I haven't been locked in a closet. I've been working long hours. And enjoying the hours not working in D.C.'s newly smoke-free bars. I'll tell you, nothing kills a desire to write in the off-hours like writing and sitting in front of a computer all day. I like my job. But advice for the kids: Don't be a journalist, media flack, publications person or any other job that requires thinking about writing for pay if you really want to write. Notice that the steady stream of writing (Soo, Dabysan) is inversely proportional to how much of their day job depends on writing. One of the best writers I know is Hot Rod, a marine biologist turned architect.
Can I dispense with the self-flagellation for not writing? Thank you.
There's not much new I've been listening to of late. I've filled in gaps (old 97s, Hold Steady, Wilco Live, etc. ) in my musical collection. A wise Yo Han broke into my iTunes to figure out what I'd want for Christmas. This, after the Blond Redhead incident of a year ago. That was a nice gesture. But they were too ... French ... even if they weren't.
I've got an iTunes gift card burning a hole in my pocket. I've thought about some hideous gaps in my collection. Why don't I own Frank Black's Teenager of the Year? These are the questions that keep a girl up nights.
I'm considering trying on the Long Winters, a band I found through my NPR habit.
Or a punch to the face... There's an unwritten rule of Emma Peel's not to post songs twice in a row by the same artist. But HotRod just reported that Jeff Tweedy punched someone at a show last night. Breaking news for HCOIRO (DC Chapter). That's High Church of Indie Rock Orthodoxy, to the uninitiated.

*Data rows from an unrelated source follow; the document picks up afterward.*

/-- `ℂℙ¹ ≅ S²` (the tree's diffeomorphism `nonempty_diffeomorph_complexProjectiveSpace_one_sphere_holds` as a homeomorphism). [cite: GriffithsHarrisPrinciples1978, Ch. 0 §2 (ℂℙ¹ is the Riemann sphere)] -/
def lineSphere : ComplexProjectiveSpace 1 ≃ₜ 𝕊 2 :=
  (Classical.choice nonempty_diffeomorph_complexProjectiveSpace_one_sphere_holds).toHomeomorph

/-- **`S(ℂℙ¹) ⊂ S(ℂℙ²)` is a `3`-sphere** (`S(ℂℙ¹) ≅ S(S²) ≅ S³`). [cite: HatcherAT2002, Ch. 0 p. 8] -/
def subLineSphere : ↥subLine ≃ₜ 𝕊 3 :=
  ((Susp.isClosedEmbedding_map lineEmb_injective).isEmbedding.toHomeomorph).symm.trans
    ((Susp.mapHomeomorph lineSphere).trans (SuspSphere.homeomorph 2))

/-! ### The retraction of `S(ℂℙ²)` onto `S(ℂℙ¹)` when maps `S⁴ → S³` are null-homotopic -/

/-- On the belt the ball map of `SuspensionSphere.lean` is the comparison map `S(S³) → S⁴`. [folklore] -/
theorem ballMap_map_sphIncl (w : Susp (𝕊 3)) :
    SuspSphere.ballMap 3 (Susp.map sphIncl w) = ((SuspSphere.toSphere 3 w : 𝕊 4) : 𝔼 5) := by
  induction w using Susp.ind with
  | h x => rfl

/-- **If every map `S⁴ → S(ℂℙ¹)` is null-homotopic then `S(ℂℙ²)` retracts onto `S(ℂℙ¹)`** (Hatcher 2002, §4.1 p. 346, (1) ⇒ (2): a null-homotopic map of the boundary sphere of a cell extends over the cell; here the `5`-cell `S(D⁴) → S(ℂℙ²)` of the suspended cell structure `S(ℂℙ²) = S(ℂℙ¹) ∪ e⁵`: extend `SΦ|belt` over `S(D⁴)` through the ball map and descend along the quotient map `SΦ`, whose fibres are points or lie on the belt). [cite: HatcherAT2002, §4.1 (p. 346), Example 0.6] -/
theorem exists_retraction (hA : ∀ g : C(𝕊 4, ↥subLine), g.Nullhomotopic) :
    ∃ r : C(Susp (ComplexProjectiveSpace 2), ↥subLine), ∀ a : ↥subLine, r a = a := by
  -- `g₀ = q|belt : belt → S(ℂℙ¹)`
  have hmem : ∀ z : ↥belt, Susp.map charMap (z : Susp ↥𝔻) ∈ subLine := fun z => by
    rw [← image_belt]; exact ⟨z, z.2, rfl⟩
  let g₀ : C(↥belt, ↥subLine) :=
    ⟨fun z => ⟨Susp.map charMap (z : Susp ↥𝔻), hmem z⟩,
      ((Susp.map charMap).continuous.comp continuous_subtype_val).subtype_mk _⟩
  -- extend `g₀ ∘ belt ≅ S⁴` over `ℝ⁵` and pull back along the ball map
  let f : C(𝕊 4, ↥subLine) := g₀.comp (beltSphere.symm : C(𝕊 4, ↥belt))
  obtain ⟨F, hF⟩ := exists_sphere_extends_of_nullhomotopic f (hA f)
  let R : C(Susp ↥𝔻, ↥subLine) := F.comp (SuspSphere.ballMap 3)
  have hR : ∀ z : ↥belt, R (z : Susp ↥𝔻) = g₀ z := by
    rintro ⟨_, w, rfl⟩
    show F (SuspSphere.ballMap 3 (Susp.map sphIncl w)) = g₀ ⟨_, w, rfl⟩
    rw [ballMap_map_sphIncl]
    have hw : SuspSphere.toSphere 3 w = beltSphere ⟨Susp.map sphIncl w, w, rfl⟩ := by
      show _ = SuspSphere.homeomorph 3 (beltHomeomorph.symm ⟨Susp.map sphIncl w, w, rfl⟩)
      rw [SuspSphere.coe_homeomorph]
      congr 1
      exact (beltHomeomorph.symm_apply_apply w).symm
    rw [hw, hF]
    show g₀ (beltSphere.symm (beltSphere ⟨_, w, rfl⟩)) = _
    rw [Homeomorph.symm_apply_apply]
  -- descend along the quotient map `q`
  have hq : IsQuotientMap (Susp.map charMap) := Susp.isQuotientMap_map charMap_surjective
  have hfac : Function.FactorsThrough R (Susp.map charMap) := by
    intro z z' h
    by_cases hzz : z = z'
    · rw [hzz]
    · obtain ⟨hz, hz'⟩ := mem_belt_of_map_eq h hzz
      rw [hR ⟨z, hz⟩, hR ⟨z', hz'⟩]
      exact Subtype.ext h
  refine ⟨hq.lift R hfac, ?_⟩
  rintro ⟨a, ha⟩
  obtain ⟨z, hz, rfl⟩ : a ∈ Susp.map charMap '' belt := by rw [image_belt]; exact ha
  have h1 : hq.lift R hfac (Susp.map charMap z) = R z :=
    congrFun (congrArg DFunLike.coe (hq.lift_comp R hfac)) z
  rw [h1, hR ⟨z, hz⟩]
  rfl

D.C. is sick, and I don't mean depraved. I mean runny noses, chapped lips, fevers and sore throats. I didn't need carefully analyzed public health data to tell me this. I know because the aisle with cold medicine, soothes and salves in the Dupont Circle CVS was packed tonight with fellow, walking-wounded cold sufferers like me. There was a run on Ricola. Cold-Eze were no where to be found. The only person not in line purchasing medicine was purchasing a home pregnancy test. And I can safely say she looked more miserable than the rest of us.
Here's a live version of Wilco's Kingpin. I always think of when I get a cold for the lyrics: I got the flu and away I flew /NYC, pediate blue/Dimetapp and spinal tap/City maps and hand claps. Listen here.

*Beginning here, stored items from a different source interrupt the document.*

import Literature.NumberTheory.Sieve.ParityWave0
import HarnessLib

/-!
# parity.S29 — Polymath 8a, Lemma 3.1: the subset-sum trichotomy behind the Heath-Brown reduction

Topic `Literature/NumberTheory/Sieve`; a sibling proofs file of `ParityWave0.lean` serving the named
fact `Literature.NumberTheory.Sieve.mpz_of_lt` (**parity.S29**, `MPZ[ϖ, δ]` for `600ϖ + 180δ < 7`;
D. H. J. Polymath, *New equidistribution estimates of Zhang type*, Algebra Number Theory 8 (2014)
2067–2199 = arXiv:1402.0811, Theorem 2.4(i)).  The first step of the printed proof (§3) reduces
`MPZ^{(i)}[ϖ, δ]` to Type I/II/III estimates (Lemma 2.7) by the Heath-Brown identity "combined with a
purely combinatorial result about finite sets of non-negative numbers" — Lemma 3.1, which sorts the
scales `N_1 ⋯ N_n ∼ x`, `N_i = x^{t_i}`, of each term of the identity into the Type 0 / Type I–II /
Type III alternatives.  This file PROVES Lemma 3.1 verbatim (`MPZ.subsetSum_trichotomy`) and its rider
"if `σ > 1/6`, then the Type III alternative cannot occur" (`MPZ.not_typeIII_of_one_sixth_lt`),
following the printed proof (large/small sets, powerful/powerless elements).  Formalising it shows
that two printed hypotheses are not used: `σ < 1/2` and the non-negativity of the `t_i`.

Nothing here discharges `mpz_of_lt` (its analytic inputs — dispersion, Weil, Deligne — are absent);
see `ParityWave0MPZProofs.lean` for what is proved about `MPZ` itself.

## References

* D. H. J. Polymath, *New equidistribution estimates of Zhang type*, Algebra Number Theory 8 (2014),
  2067–2199, arXiv:1402.0811, §3, Lemma 3.1 and Remark 3.2. [cite: Polymath8a2014]
-/

open Finset

namespace Literature.NumberTheory.Sieve

/-- **Polymath 8a, Lemma 3.1 (subset-sum trichotomy).**  "Let `1/10 < σ < 1/2`, and let
`t_1, …, t_n` be non-negative real numbers such that `t_1 + ⋯ + t_n = 1`.  Then at least one of the
following three statements holds: (Type 0) There is a `t_i` with `t_i ≥ 1/2 + σ`.  (Type I/II) There
is a partition `{1, …, n} = S ∪ T` such that `1/2 − σ < ∑_{i ∈ S} t_i ≤ ∑_{i ∈ T} t_i < 1/2 + σ`.
(Type III) There exist distinct `i, j, k` with `2σ ≤ t_i ≤ t_j ≤ t_k ≤ 1/2 − σ` and
`t_i + t_j, t_i + t_k, t_j + t_k ≥ 1/2 + σ`."  Indices form a finite type `ι`, the partition is
`(S, Sᶜ)`.  The printed proof is followed: failing Type 0 and Type I/II, every `S` is *large*
(`∑_S ≥ 1/2 + σ`) or *small* (`∑_S ≤ 1/2 − σ`), singletons are small, complements swap the two; an
index is *powerful* if it turns some small set avoiding it into a large one; small sets stay small
under adjoining powerless indices, so the powerless indices `P` form a small set, `Pᶜ` is large and
has two (powerful) elements, and for a powerful `i` the complement of the small set `{i} ∪ P`
supplies two more; powerful indices have `t ≥ 2σ`, two of them form a large pair since
`4σ > 1/2 − σ` (this is where `σ > 1/10` enters), and singletons being small gives `t ≤ 1/2 − σ`.
The hypotheses `σ < 1/2` and `t_i ≥ 0` of the print are not needed and omitted.
[cite: Polymath8a2014, Lemma 3.1] -/
theorem MPZ.subsetSum_trichotomy {ι : Type*} [Fintype ι] [DecidableEq ι] {σ : ℝ}
    (hσ : 1 / 10 < σ) (t : ι → ℝ) (hsum : ∑ i, t i = 1) :
    (∃ i, 1 / 2 + σ ≤ t i) ∨
    (∃ S : Finset ι, 1 / 2 - σ < ∑ i ∈ S, t i ∧ ∑ i ∈ S, t i ≤ ∑ i ∈ Sᶜ, t i ∧
      ∑ i ∈ Sᶜ, t i < 1 / 2 + σ) ∨
    (∃ i j k : ι, i ≠ j ∧ i ≠ k ∧ j ≠ k ∧ 2 * σ ≤ t i ∧ t i ≤ t j ∧ t j ≤ t k ∧
      t k ≤ 1 / 2 - σ ∧ 1 / 2 + σ ≤ t i + t j ∧ 1 / 2 + σ ≤ t i + t k ∧
      1 / 2 + σ ≤ t j + t k) := by
  classical
  by_cases h0 : ∃ i, 1 / 2 + σ ≤ t i
  · exact Or.inl h0
  by_cases hII : ∃ S : Finset ι, 1 / 2 - σ < ∑ i ∈ S, t i ∧ ∑ i ∈ S, t i ≤ ∑ i ∈ Sᶜ, t i ∧
      ∑ i ∈ Sᶜ, t i < 1 / 2 + σ
  · exact Or.inr (Or.inl hII)
  refine Or.inr (Or.inr ?_)
  push Not at h0
  -- complement sums
  have hcompl : ∀ S : Finset ι, ∑ i ∈ Sᶜ, t i = 1 - ∑ i ∈ S, t i := fun S => by
    rw [eq_sub_iff_add_eq, add_comm, Finset.sum_add_sum_compl, hsum]
  -- every set is large or small
  have hdich : ∀ S : Finset ι, 1 / 2 + σ ≤ ∑ i ∈ S, t i ∨ ∑ i ∈ S, t i ≤ 1 / 2 - σ := by
    intro S
    by_contra hS
    push Not at hS
    apply hII
    rcases le_or_gt (∑ i ∈ S, t i) (∑ i ∈ Sᶜ, t i) with hle | hgt
    · refine ⟨S, hS.2, hle, ?_⟩
      rw [hcompl]; linarith [hS.1]
    · refine ⟨Sᶜ, ?_, ?_, ?_⟩
      · rw [hcompl]; linarith [hS.1]
      · rw [compl_compl]; exact hgt.le
      · rw [compl_compl]; exact hS.1
  -- singletons are small
  have hsing : ∀ i, t i ≤ 1 / 2 - σ := fun i => by
    rcases hdich {i} with h | h
    · rw [Finset.sum_singleton] at h; linarith [h0 i]
    · rwa [Finset.sum_singleton] at h
  -- powerful indices; adjoining a powerless index keeps a set small
  have hadd : ∀ i, (¬ ∃ S : Finset ι, i ∉ S ∧ ∑ j ∈ S, t j ≤ 1 / 2 - σ ∧
        1 / 2 + σ ≤ ∑ j ∈ insert i S, t j) →
      ∀ S : Finset ι, ∑ j ∈ S, t j ≤ 1 / 2 - σ → ∑ j ∈ insert i S, t j ≤ 1 / 2 - σ := by
    intro i hi S hS
    by_cases hiS : i ∈ S
    · rwa [Finset.insert_eq_of_mem hiS]
    rcases hdich (insert i S) with h | h
    · exact absurd ⟨S, hiS, hS, h⟩ hi
    · exact h
  have hunion : ∀ S₀ : Finset ι, ∑ j ∈ S₀, t j ≤ 1 / 2 - σ → ∀ R : Finset ι,
      (∀ i ∈ R, ¬ ∃ S : Finset ι, i ∉ S ∧ ∑ j ∈ S, t j ≤ 1 / 2 - σ ∧
        1 / 2 + σ ≤ ∑ j ∈ insert i S, t j) → ∑ j ∈ S₀ ∪ R, t j ≤ 1 / 2 - σ := by
    intro S₀ hS₀ R
    induction R using Finset.induction_on with
    | empty => intro; rwa [Finset.union_empty]
    | insert r R hr ih =>
      intro hR
      have h1 := ih fun i hi => hR i (Finset.mem_insert_of_mem hi)
      have h2 := hadd r (hR r (Finset.mem_insert_self r R)) _ h1
      rwa [Finset.union_insert]
  -- the powerless indices
  set P : Finset ι := Finset.univ.filter fun i => ¬ ∃ S : Finset ι, i ∉ S ∧
      ∑ j ∈ S, t j ≤ 1 / 2 - σ ∧ 1 / 2 + σ ≤ ∑ j ∈ insert i S, t j with hP
  have hPpw : ∀ i ∈ P, ¬ ∃ S : Finset ι, i ∉ S ∧ ∑ j ∈ S, t j ≤ 1 / 2 - σ ∧
      1 / 2 + σ ≤ ∑ j ∈ insert i S, t j := fun i hi => (Finset.mem_filter.mp hi).2
  have hnotP : ∀ i, i ∉ P → ∃ S : Finset ι, i ∉ S ∧ ∑ j ∈ S, t j ≤ 1 / 2 - σ ∧
      1 / 2 + σ ≤ ∑ j ∈ insert i S, t j := fun i hi => by
    by_contra h
    exact hi (Finset.mem_filter.mpr ⟨Finset.mem_univ _, h⟩)
  -- a large set has two elements
  have htwo : ∀ L : Finset ι, 1 / 2 + σ ≤ ∑ j ∈ L, t j → ∃ a ∈ L, ∃ b ∈ L, a ≠ b := by
    intro L hL
    rw [← Finset.one_lt_card]
    by_contra hc
    push Not at hc
    rcases Finset.eq_empty_or_nonempty L with rfl | ⟨a, ha⟩
    · rw [Finset.sum_empty] at hL; linarith
    · have hLa : L = {a} := Finset.eq_singleton_iff_unique_mem.mpr
        ⟨ha, fun b hb => Finset.card_le_one.mp hc b hb a ha⟩
      rw [hLa, Finset.sum_singleton] at hL
      linarith [hsing a]
  -- powerful indices are `≥ 2σ`, and two of them form a large pair
  have hpw2 : ∀ i, (∃ S : Finset ι, i ∉ S ∧ ∑ j ∈ S, t j ≤ 1 / 2 - σ ∧
      1 / 2 + σ ≤ ∑ j ∈ insert i S, t j) → 2 * σ ≤ t i := by
    rintro i ⟨S, hiS, hS, hL⟩
    rw [Finset.sum_insert hiS] at hL
    linarith
  have hpair : ∀ i j, i ≠ j →
      (∃ S : Finset ι, i ∉ S ∧ ∑ j ∈ S, t j ≤ 1 / 2 - σ ∧ 1 / 2 + σ ≤ ∑ j ∈ insert i S, t j) →
      (∃ S : Finset ι, j ∉ S ∧ ∑ j ∈ S, t j ≤ 1 / 2 - σ ∧ 1 / 2 + σ ≤ ∑ i ∈ insert j S, t i) →
      1 / 2 + σ ≤ t i + t j := by
    intro i j hij hi hj
    have h2i := hpw2 i hi
    have h2j := hpw2 j hj
    rcases hdich {i, j} with h | h
    · rwa [Finset.sum_pair hij] at h
    · rw [Finset.sum_pair hij] at h
      linarith
  -- a first powerful index
  obtain ⟨i, hi⟩ : ∃ i, ∃ S : Finset ι, i ∉ S ∧ ∑ j ∈ S, t j ≤ 1 / 2 - σ ∧
      1 / 2 + σ ≤ ∑ j ∈ insert i S, t j := by
    have hempty : ∑ j ∈ (∅ : Finset ι), t j ≤ 1 / 2 - σ := by
      rcases hdich ∅ with h | h
      · rw [Finset.sum_empty] at h; linarith
      · exact h
    have hPsmall : ∑ j ∈ P, t j ≤ 1 / 2 - σ := by
      have := hunion ∅ hempty P hPpw
      rwa [Finset.empty_union] at this
    have hL : 1 / 2 + σ ≤ ∑ j ∈ Pᶜ, t j := by
      rcases hdich Pᶜ with h | h
      · exact h
      · rw [hcompl] at h; linarith
    obtain ⟨a, ha, -, -, -⟩ := htwo _ hL
    exact ⟨a, hnotP a (Finset.mem_compl.mp ha)⟩
  -- two more
  obtain ⟨j, k, hij, hik, hjk, hj, hk⟩ : ∃ j k, i ≠ j ∧ i ≠ k ∧ j ≠ k ∧
      (∃ S : Finset ι, j ∉ S ∧ ∑ l ∈ S, t l ≤ 1 / 2 - σ ∧ 1 / 2 + σ ≤ ∑ l ∈ insert j S, t l) ∧
      (∃ S : Finset ι, k ∉ S ∧ ∑ l ∈ S, t l ≤ 1 / 2 - σ ∧ 1 / 2 + σ ≤ ∑ l ∈ insert k S, t l) := by
    have hsmall : ∑ l ∈ {i} ∪ P, t l ≤ 1 / 2 - σ :=
      hunion {i} (by rw [Finset.sum_singleton]; exact hsing i) P hPpw
    have hL : 1 / 2 + σ ≤ ∑ l ∈ ({i} ∪ P)ᶜ, t l := by
      rcases hdich ({i} ∪ P)ᶜ with h | h
      · exact h
      · rw [hcompl] at h; linarith
    obtain ⟨a, ha, b, hb, hab⟩ := htwo _ hL
    rw [Finset.mem_compl, Finset.mem_union, Finset.mem_singleton, not_or] at ha hb
    exact ⟨a, b, Ne.symm ha.1, Ne.symm hb.1, hab, hnotP a ha.2, hnotP b hb.2⟩
  -- conclude after sorting the three indices
  have key : ∀ a b c : ι, a ≠ b → a ≠ c → b ≠ c →
      (∃ S : Finset ι, a ∉ S ∧ ∑ l ∈ S, t l ≤ 1 / 2 - σ ∧ 1 / 2 + σ ≤ ∑ l ∈ insert a S, t l) →
      (∃ S : Finset ι, b ∉ S ∧ ∑ l ∈ S, t l ≤ 1 / 2 - σ ∧ 1 / 2 + σ ≤ ∑ l ∈ insert b S, t l) →
      (∃ S : Finset ι, c ∉ S ∧ ∑ l ∈ S, t l ≤ 1 / 2 - σ ∧ 1 / 2 + σ ≤ ∑ l ∈ insert c S, t l) →
      t a ≤ t b → t b ≤ t c →
      ∃ i j k : ι, i ≠ j ∧ i ≠ k ∧ j ≠ k ∧ 2 * σ ≤ t i ∧ t i ≤ t j ∧ t j ≤ t k ∧
        t k ≤ 1 / 2 - σ ∧ 1 / 2 + σ ≤ t i + t j ∧ 1 / 2 + σ ≤ t i + t k ∧
        1 / 2 + σ ≤ t j + t k :=
    fun a b c hab hac hbc ha hb hc h1 h2 =>
      ⟨a, b, c, hab, hac, hbc, hpw2 a ha, h1, h2, hsing c, hpair a b hab ha hb,
        hpair a c hac ha hc, hpair b c hbc hb hc⟩
  rcases le_total (t i) (t j) with h1 | h1 <;> rcases le_total (t j) (t k) with h2 | h2 <;>
    rcases le_total (t i) (t k) with h3 | h3
  · exact key i j k hij hik hjk hi hj hk h1 h2
  · exact key i j k hij hik hjk hi hj hk h1 h2
  · exact key i k j hik hij hjk.symm hi hk hj h3 h2
  · exact key k i j hik.symm hjk.symm hij hk hi hj h3 h1
  · exact key j i k hij.symm hjk hik hj hi hk h1 h3
  · exact key j k i hjk hij.symm hik.symm hj hk hi h2 h3
  · exact key k j i hjk.symm hik.symm hij.symm hk hj hi h2 h1
  · exact key k j i hjk.symm hik.symm hij.symm hk hj hi h2 h1

/-- **Polymath 8a, Lemma 3.1, rider**: "if `σ > 1/6`, then the Type III alternative cannot occur"
— "if `σ > 1/6`, then `2σ > 1/2 − σ`, and so the inequalities `2σ ≤ t_i ≤ t_j ≤ t_k ≤ 1/2 − σ` of
the Type III alternative are inconsistent."  (This is why `Type_III` may be omitted from Lemma 2.7
when `σ > 1/6`, the Deligne-free route of Theorem 2.4(ii).) [cite: Polymath8a2014, Lemma 3.1] -/
theorem MPZ.not_typeIII_of_one_sixth_lt {σ a b c : ℝ} (hσ : 1 / 6 < σ) :
    ¬ (2 * σ ≤ a ∧ a ≤ b ∧ b ≤ c ∧ c ≤ 1 / 2 - σ) := by
  rintro ⟨h1, h2, h3, h4⟩
  linarith

/-- **Remark 3.2**: for `1/10 < σ ≤ 1/6` the Type III alternative does occur — the triple
`(2σ, 1/2 − σ, 1/2 − σ)` sums to `1`, has no entry `≥ 1/2 + σ`, admits no Type I/II partition, and
is of Type III.  Here only the positive half is recorded: this triple satisfies the Type III
inequalities. [cite: Polymath8a2014, Remark 3.2] -/
theorem MPZ.typeIII_example {σ : ℝ} (hσ : σ ≤ 1 / 6) :
    2 * σ ≤ 2 * σ ∧ 2 * σ ≤ 1 / 2 - σ ∧ 1 / 2 - σ ≤ 1 / 2 - σ ∧ 1 / 2 - σ ≤ 1 / 2 - σ ∧
      1 / 2 + σ ≤ 2 * σ + (1 / 2 - σ) ∧ 1 / 2 + σ ≤ (1 / 2 - σ) + (1 / 2 - σ) ∧
      2 * σ + (1 / 2 - σ) + (1 / 2 - σ) = 1 := by
  refine ⟨le_rfl, by linarith, le_rfl, le_rfl, by linarith, by linarith, by ring⟩

end Literature.NumberTheory.Sieve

Sometimes I get so turned off by the name of a band that I dismiss
them before I listen to them. Thus was the case with Tapes (write
it!) 'n Tapes. I can bring myself to jot it down on a blog, but you'll
never hear me utter the band's name. It's too fucking precious. It
makes me want to hold someone's head under water until the bubbles
stop, and I'm not given to violence. Their name reminds me of all the
bands on the indie scene right now with names like Godspeed You Black
Emperor! or Clap Your Hands Say Yeah (which someone I know refers to as
Clap Your Hands Say Shit, a simple, but pointed statement).
They may make good music, but why, oh why did they choose those
names? The best band names are one word, sometimes preceeded by the
words "The" and "New." The Clash, Wilco, The Beatles, The Pixies, the
New Pornographers, Pavement. I rest my case. Notable exceptions include
The Talking Heads, The Rolling Stones and Guided By Voices.
Bands names shouldn't be able to stand on their own as declarative
sentences. They shouldn't include puncuation. And they shouldn't
include an 'N to replace the word and. It's like having Kibbles 'N Bits
as your band name. Wankers 'N Wankers is what I say.
At any rate, I was at a party over the weekend where I was castigated for not giving the band a shot. I find myself enjoying them, despite the name.